It has recently been suggested that certain, particular types of latent homophily, in which an unobservable trait influences both which friends one chooses and current and future behavior, may be impossible to distinguish from contagion in observational studies and hence may bias estimates of contagion and homophily [50]. The circumstances under which this is likely to be a serious source of bias (e.g., whether people, empirically, behave in these sorts of ways), and what (if anything) might be done about it (absent experimental data of the kind that some new networks studies are providing [22]) merits further study. Observational data invariably pose problems for causal inference, and require one set of assumptions or another to analyze; the plausibility of these assumptions (even of standard ones that are widely used) warrants constant review.

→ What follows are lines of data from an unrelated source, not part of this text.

import Mathlib
import HarnessLib.Audit
import Summits.PneNP.PneNP.Theorems.PstarCentreGateBudgetParts

/-!
# The gate budget over the parts: cover, dirty-chord, slack and size corollaries (ROUND-24, O1; memo g25 §54)

FRONTIER range-avoidance ladder, rung F-N3, ROUND 24 (cell `pnp-ideate`, prover-2 memo `g25/O1-XORSPLIT-g25.md` §54; typed targets
`PstarCoreBoundTargets.TerminalFive` / `TerminalPeelable` (p646951); restricted-model proof complexity — nothing here bears on `P` versus `NP`).

The corollaries of `PstarCentreGateBudget` (X-connected cores) for ARBITRARY terminal cores with a centre, from
`PstarCentreGateBudgetParts.centre_gate_budget_parts`; `p₀ := #{P ∈ parts : P ∩ S = ∅}` the centre-free parts of a partition into separated
X-connected parts (inside the core-bound induction, every slack, all sharing patterns):

* `card_centre_add_le_card_cover_parts` — every inside-gate cover of the dirty chords has `≥ #S + 2·#N₀ − 2·p₀` gates;
* `card_centre_add_le_card_dirty_parts` — `#S + 2·#N₀ ≤ #dirty + 2·p₀`;
* `slack_ge_centre_parts` — `3·#K + #S + 2·#N₀ ≤ 2·#bdry K + 2·p₀`;
* `three_mul_card_centre_le_card_parts` — `3·#S + 4·#N₀ ≤ #K + 2·p₀`.
-/

set_option linter.dupNamespace false -- `Summit.PneNP.PneNP.…`: summit = sub-problem name (D-0017 single-conjunct layout)

open Finset Literature.Computability.Complexity
open Summit.PneNP.PneNP.Theorems.PstarTyped (Typed)
open Summit.PneNP.PneNP.Theorems.PstarSALevel (varSet bdry BoundaryExpanding SimpleOverlap)
open Summit.PneNP.PneNP.Theorems.PstarSAClosure (degIn mem_bdry_iff)
open Summit.PneNP.PneNP.Theorems.PstarXCore (xpair mem_xpair xverts)
open Summit.PneNP.PneNP.Theorems.PstarCentreFree (vars_mem_varSet)
open Summit.PneNP.PneNP.Theorems.PstarCoreBound (XorClosed)
open Summit.PneNP.PneNP.Theorems.PstarChordRepair (IsChord)
open Summit.PneNP.PneNP.Theorems.PstarCoreBoundTargets (Terminal nonchords mem_nonchords)
open Summit.PneNP.PneNP.Theorems.PstarSharingBound (sharedSlots card_bdry_add_card_sharedSlots_le)
open Summit.PneNP.PneNP.Theorems.PstarChordBridgeTools (xpdeg)
open Summit.PneNP.PneNP.Theorems.PstarChordBridgeExchange (mem_xverts_iff)
open Summit.PneNP.PneNP.Theorems.PstarNorUnitCoverTools (exists_ne_of_two_le_xpdeg)
open Summit.PneNP.PneNP.Theorems.PstarChordReadOutside (OutsideGated)
open Summit.PneNP.PneNP.Theorems.PstarNoFreeVertex (covered_of_terminal mem_varSet_of_mem_xpair mem_xpair_of_mem_varSet)
open Summit.PneNP.PneNP.Theorems.PstarSkeletonSpan (XConnected)
open Summit.PneNP.PneNP.Theorems.PstarSlackTools (three_le_card_xverts_of_leafless)
open Summit.PneNP.PneNP.Theorems.PstarSlackTwoTools (card_deg2_chords_le_filter exists_inside_gate not_mem_varSet_gate_of_clean)
open Summit.PneNP.PneNP.Theorems.PstarSlackTwoClean (card_bdry_sdiff_add_le)

open Summit.PneNP.PneNP.Theorems.PstarCentreThreeGates (degIn_union card_bdry_union_le isChord_union_of_clean)
open Summit.PneNP.PneNP.Theorems.PstarGateBudgetTools (card_nonchords_add_le_card_sharedSlots)
open Summit.PneNP.PneNP.Theorems.PstarCentreGateBudgetParts (centre_gate_budget_parts)

namespace Summit.PneNP.PneNP.Theorems.PstarCentreGateBudgetPartsCover

variable {n m : ℕ}

variable {I : LocalMap 4 n m} {r : ℕ} {y : Fin m → Bool} {K : Finset (Fin m)} {w₁ w₂ : Finset (Fin n) × Finset (Fin m) × Bool}

/-- **Every inside-gate cover of the dirty chords has at least `#S + 2·#N₀ − 2·#{centre-free parts}` gates.** -/
theorem card_centre_add_le_card_cover_parts (hI : I.IsPure xorAndPred) (hT : Typed I) (hS : SimpleOverlap I) (hB : BoundaryExpanding r I)
    (ht : Terminal I r y K w₁ w₂)
    (hIH : ∀ c ∈ K, ∀ K₀ ⊆ K.erase c, ∀ d d' : Finset (Fin n) × Finset (Fin m) × Bool, Terminal I r y K₀ d d' → K₀.card ≤ 5)
    (parts : Finset (Finset (Fin m))) (hpK : ∀ P ∈ parts, P ⊆ K) (hpcov : ∀ f ∈ K, ∃ P ∈ parts, f ∈ P)
    (hpdisj : ∀ P ∈ parts, ∀ P' ∈ parts, P ≠ P' → Disjoint P P')
    (hpsep : ∀ P ∈ parts, ∀ f ∈ K, f ∉ P → I.vars f 0 ∉ xverts I P ∧ I.vars f 1 ∉ xverts I P)
    (hpconn : ∀ P ∈ parts, XConnected I P) {S : Finset (Fin m)} (hSK : S ⊆ K) (hSne : S.Nonempty) (hSL : ∀ w ∈ xverts I S, 2 ≤ xpdeg I S w)
    (hSnc : ∀ f ∈ S, ¬ IsChord I K f) {H : Finset (Fin m)} (hHM : H ⊆ w₁.2.1 ∪ w₂.2.1)
    (hHin : ∀ h ∈ H, (∃ j ∈ K, I.vars h 2 ∈ varSet I j) ∧ ∃ j ∈ K, I.vars h 3 ∈ varSet I j)
    (hcover : ∀ d ∈ K, IsChord I K d → ¬ OutsideGated I K (w₁.2.1 ∪ w₂.2.1) d →
      ∃ h ∈ H, I.vars d 2 ∈ varSet I h ∨ I.vars d 3 ∈ varSet I h)
    {N₀ : Finset (Fin m)} (hN₀K : N₀ ⊆ K) (hN₀ : ∀ f ∈ N₀, I.vars f 2 ∉ bdry I K ∧ I.vars f 3 ∉ bdry I K) :
    S.card + 2 * N₀.card ≤ H.card + 2 * (parts.filter fun P => P ∩ S = ∅).card := by
  classical
  set D := K.filter fun c => IsChord I K c ∧ ¬ OutsideGated I K (w₁.2.1 ∪ w₂.2.1) c with hDdef
  have hbud := centre_gate_budget_parts hI hT hS hB ht hIH parts hpK hpcov hpdisj hpsep hpconn hSK hSne hSL hSnc hHM hHin (D := D)
    (fun d hd hch hO => mem_filter.2 ⟨hd, hch, hO⟩) hN₀K hN₀
  have hdisj : Disjoint K (w₁.2.1 ∪ w₂.2.1) := disjoint_union_right.2 ⟨ht.2.2.2.1, ht.2.2.2.2.1⟩
  have hKH : Disjoint K H := hdisj.mono_right hHM
  -- one covered private slot per dirty chord leaves the boundary of `K ∪ H`
  have hVex : ∀ d ∈ D, ∃ v, (v = I.vars d 2 ∨ v = I.vars d 3) ∧ ∃ h ∈ H, v ∈ varSet I h := fun d hd => by
    obtain ⟨hdK, hch, hO⟩ := mem_filter.1 hd
    obtain ⟨h, hh, h23⟩ := hcover d hdK hch hO
    rcases h23 with h2 | h3
    · exact ⟨_, Or.inl rfl, h, hh, h2⟩
    · exact ⟨_, Or.inr rfl, h, hh, h3⟩
  choose ν hν23 hνH using hVex
  set vf : Fin m → Fin n := fun d => if h : d ∈ D then ν d h else I.vars d 2 with hvf
  have hvfD : ∀ d (hd : d ∈ D), vf d = ν d hd := fun d hd => by simp only [hvf, dif_pos hd]
  have hvbd : ∀ d ∈ D, vf d ∈ bdry I K ∧ vf d ∈ varSet I d := fun d hd => by
    obtain ⟨hdK, hch, -⟩ := mem_filter.1 hd
    rw [hvfD d hd]
    rcases hν23 d hd with h | h <;> rw [h]
    · exact ⟨hch.1, vars_mem_varSet I d 2⟩
    · exact ⟨hch.2, vars_mem_varSet I d 3⟩
  set V := D.image vf with hVdef
  have hVb : V ⊆ bdry I K := fun v hv => by
    obtain ⟨d, hd, rfl⟩ := mem_image.1 hv
    exact (hvbd d hd).1
  have hVH : ∀ v ∈ V, ∃ h ∈ H, v ∈ varSet I h := fun v hv => by
    obtain ⟨d, hd, rfl⟩ := mem_image.1 hv
    rw [hvfD d hd]
    exact hνH d hd
  have hVcard : V.card = D.card := by
    refine card_image_of_injOn fun d hd d' hd' h => ?_
    have hd₀ : d ∈ D := mem_coe.1 hd
    have hd₀' : d' ∈ D := mem_coe.1 hd'
    by_contra hne
    have hb := (hvbd d hd₀).1
    rw [mem_bdry_iff] at hb
    unfold PstarSAClosure.degIn at hb
    have two : ({d, d'} : Finset (Fin m)) ⊆ K.filter fun j => vf d ∈ varSet I j := by
      intro j hj
      rcases mem_insert.1 hj with rfl | hj
      · exact mem_filter.2 ⟨(mem_filter.1 hd₀).1, (hvbd j hd₀).2⟩
      · rw [mem_singleton.1 hj]
        exact mem_filter.2 ⟨(mem_filter.1 hd₀').1, h ▸ (hvbd d' hd₀').2⟩
    have := card_le_card two
    rw [card_pair hne] at this
    omega
  have hbF := card_bdry_union_le I hKH hHin hVb hVH
  omega

/-- **The dirty chords number at least `#S + 2·#N₀ − 2·#{centre-free parts}`.** -/
theorem card_centre_add_le_card_dirty_parts (hI : I.IsPure xorAndPred) (hT : Typed I) (hS : SimpleOverlap I) (hB : BoundaryExpanding r I)
    (ht : Terminal I r y K w₁ w₂)
    (hIH : ∀ c ∈ K, ∀ K₀ ⊆ K.erase c, ∀ d d' : Finset (Fin n) × Finset (Fin m) × Bool, Terminal I r y K₀ d d' → K₀.card ≤ 5)
    (parts : Finset (Finset (Fin m))) (hpK : ∀ P ∈ parts, P ⊆ K) (hpcov : ∀ f ∈ K, ∃ P ∈ parts, f ∈ P)
    (hpdisj : ∀ P ∈ parts, ∀ P' ∈ parts, P ≠ P' → Disjoint P P')
    (hpsep : ∀ P ∈ parts, ∀ f ∈ K, f ∉ P → I.vars f 0 ∉ xverts I P ∧ I.vars f 1 ∉ xverts I P)
    (hpconn : ∀ P ∈ parts, XConnected I P) {S : Finset (Fin m)} (hSK : S ⊆ K) (hSne : S.Nonempty) (hSL : ∀ w ∈ xverts I S, 2 ≤ xpdeg I S w)
    (hSnc : ∀ f ∈ S, ¬ IsChord I K f)
    {D : Finset (Fin m)} (hD : ∀ d ∈ K, IsChord I K d → ¬ OutsideGated I K (w₁.2.1 ∪ w₂.2.1) d → d ∈ D)
    {N₀ : Finset (Fin m)} (hN₀K : N₀ ⊆ K) (hN₀ : ∀ f ∈ N₀, I.vars f 2 ∉ bdry I K ∧ I.vars f 3 ∉ bdry I K) :
    S.card + 2 * N₀.card ≤ D.card + 2 * (parts.filter fun P => P ∩ S = ∅).card := by
  classical
  have hdisj : Disjoint K (w₁.2.1 ∪ w₂.2.1) := disjoint_union_right.2 ⟨ht.2.2.2.1, ht.2.2.2.2.1⟩
  set D' := D.filter fun d => d ∈ K ∧ IsChord I K d ∧ ¬ OutsideGated I K (w₁.2.1 ∪ w₂.2.1) d with hD'
  have hg : ∀ d ∈ D', ∃ g ∈ w₁.2.1 ∪ w₂.2.1, ((∃ j ∈ K, I.vars g 2 ∈ varSet I j) ∧ ∃ j ∈ K, I.vars g 3 ∈ varSet I j) ∧
      (I.vars d 2 ∈ varSet I g ∨ I.vars d 3 ∈ varSet I g) := fun d hd => by
    obtain ⟨-, hdK, hch, hO⟩ := mem_filter.1 hd
    obtain ⟨g, hgM, -, hg2, hg3, v, hv, hvg, -⟩ := exists_inside_gate I hdisj hdK hch hO
    refine ⟨g, hgM, ⟨hg2, hg3⟩, ?_⟩
    rcases hv with rfl | rfl
    · exact Or.inl hvg
    · exact Or.inr hvg
  choose γ hγM hγin hγd using hg
  obtain ⟨d₀, -⟩ := ht.1
  set gf : Fin m → Fin m := fun d => if h : d ∈ D' then γ d h else d₀ with hgf
  have h := card_centre_add_le_card_cover_parts hI hT hS hB ht hIH parts hpK hpcov hpdisj hpsep hpconn hSK hSne hSL hSnc
    (H := D'.image gf) (fun g hg' => ?_) (fun g hg' => ?_) (fun d hdK hch hO => ?_) hN₀K hN₀
  · exact h.trans (Nat.add_le_add_right (card_image_le.trans (card_filter_le _ _)) _)
  · obtain ⟨d, hd, rfl⟩ := mem_image.1 hg'
    simp only [hgf, dif_pos hd]
    exact hγM d hd
  · obtain ⟨d, hd, rfl⟩ := mem_image.1 hg'
    simp only [hgf, dif_pos hd]
    exact hγin d hd
  · have hd : d ∈ D' := mem_filter.2 ⟨hD d hdK hch hO, hdK, hch, hO⟩
    refine ⟨gf d, mem_image_of_mem _ hd, ?_⟩
    simp only [hgf, dif_pos hd]
    exact hγd d hd

/-- **Slack**: `3·#K + #S + 2·#N₀ ≤ 2·#bdry K + 2·#{centre-free parts}` (with `card_dirty_le_slack`). -/
theorem slack_ge_centre_parts (hI : I.IsPure xorAndPred) (hT : Typed I) (hS : SimpleOverlap I) (hB : BoundaryExpanding r I)
    (ht : Terminal I r y K w₁ w₂)
    (hIH : ∀ c ∈ K, ∀ K₀ ⊆ K.erase c, ∀ d d' : Finset (Fin n) × Finset (Fin m) × Bool, Terminal I r y K₀ d d' → K₀.card ≤ 5)
    (parts : Finset (Finset (Fin m))) (hpK : ∀ P ∈ parts, P ⊆ K) (hpcov : ∀ f ∈ K, ∃ P ∈ parts, f ∈ P)
    (hpdisj : ∀ P ∈ parts, ∀ P' ∈ parts, P ≠ P' → Disjoint P P')
    (hpsep : ∀ P ∈ parts, ∀ f ∈ K, f ∉ P → I.vars f 0 ∉ xverts I P ∧ I.vars f 1 ∉ xverts I P)
    (hpconn : ∀ P ∈ parts, XConnected I P) {S : Finset (Fin m)} (hSK : S ⊆ K) (hSne : S.Nonempty) (hSL : ∀ w ∈ xverts I S, 2 ≤ xpdeg I S w)
    (hSnc : ∀ f ∈ S, ¬ IsChord I K f)
    {N₀ : Finset (Fin m)} (hN₀K : N₀ ⊆ K) (hN₀ : ∀ f ∈ N₀, I.vars f 2 ∉ bdry I K ∧ I.vars f 3 ∉ bdry I K) :
    3 * K.card + S.card + 2 * N₀.card ≤ 2 * (bdry I K).card + 2 * (parts.filter fun P => P ∩ S = ∅).card := by
  classical
  set D := K.filter fun c => IsChord I K c ∧ ¬ OutsideGated I K (w₁.2.1 ∪ w₂.2.1) c with hDdef
  have h1 := card_centre_add_le_card_dirty_parts hI hT hS hB ht hIH parts hpK hpcov hpdisj hpsep hpconn hSK hSne hSL hSnc (D := D)
    (fun d hd hch hO => mem_filter.2 ⟨hd, hch, hO⟩) hN₀K hN₀
  have hexp : 3 * K.card ≤ 2 * (bdry I K).card := hB K ht.2.2.1.le
  obtain ⟨t, ht'⟩ : ∃ t, 2 * (bdry I K).card = 3 * K.card + t := ⟨2 * (bdry I K).card - 3 * K.card, by omega⟩
  have h2 := PstarChordReadTwoCleanCount.card_dirty_le_slack hB ht ht'.le (𝒟 := D) (filter_subset _ _)
    (fun d hd => (mem_filter.1 hd).2.1) (fun d hd => (mem_filter.1 hd).2.2)
  omega

/-- **Size**: `3·#S + 4·#N₀ ≤ #K + 2·#{centre-free parts}`. -/
theorem three_mul_card_centre_le_card_parts (hI : I.IsPure xorAndPred) (hT : Typed I) (hS : SimpleOverlap I) (hB : BoundaryExpanding r I)
    (ht : Terminal I r y K w₁ w₂)
    (hIH : ∀ c ∈ K, ∀ K₀ ⊆ K.erase c, ∀ d d' : Finset (Fin n) × Finset (Fin m) × Bool, Terminal I r y K₀ d d' → K₀.card ≤ 5)
    (parts : Finset (Finset (Fin m))) (hpK : ∀ P ∈ parts, P ⊆ K) (hpcov : ∀ f ∈ K, ∃ P ∈ parts, f ∈ P)
    (hpdisj : ∀ P ∈ parts, ∀ P' ∈ parts, P ≠ P' → Disjoint P P')
    (hpsep : ∀ P ∈ parts, ∀ f ∈ K, f ∉ P → I.vars f 0 ∉ xverts I P ∧ I.vars f 1 ∉ xverts I P)
    (hpconn : ∀ P ∈ parts, XConnected I P) {S : Finset (Fin m)} (hSK : S ⊆ K) (hSne : S.Nonempty) (hSL : ∀ w ∈ xverts I S, 2 ≤ xpdeg I S w)
    (hSnc : ∀ f ∈ S, ¬ IsChord I K f)
    {N₀ : Finset (Fin m)} (hN₀K : N₀ ⊆ K) (hN₀ : ∀ f ∈ N₀, I.vars f 2 ∉ bdry I K ∧ I.vars f 3 ∉ bdry I K) :
    3 * S.card + 4 * N₀.card ≤ K.card + 2 * (parts.filter fun P => P ∩ S = ∅).card := by
  have h1 := slack_ge_centre_parts hI hT hS hB ht hIH parts hpK hpcov hpdisj hpsep hpconn hSK hSne hSL hSnc hN₀K hN₀
  have h2 := card_bdry_add_card_sharedSlots_le I K ht.2.1
  have h3 := card_nonchords_add_le_card_sharedSlots I K hN₀K hN₀
  have h4 : S.card ≤ (nonchords I K).card := card_le_card fun f hf => (mem_nonchords I).2 ⟨hSK hf, hSnc f hf⟩
  omega

end Summit.PneNP.PneNP.Theorems.PstarCentreGateBudgetPartsCover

The SISa model as presented here assumes that all individuals have the same probability of changing state (though not everyone will actually change state within their lifetime). It is clearly possible, however, that there is heterogeneity between individuals in these rates. We do not have sufficient data on obesity in the Framingham dataset to explore this issue, which would require observing numerous transitions between states for each individual. Exploring individual differences in acquisition rate empirically is a very interesting topic for future research, as is extending the theoretical framework we introduce to take into account individual differences.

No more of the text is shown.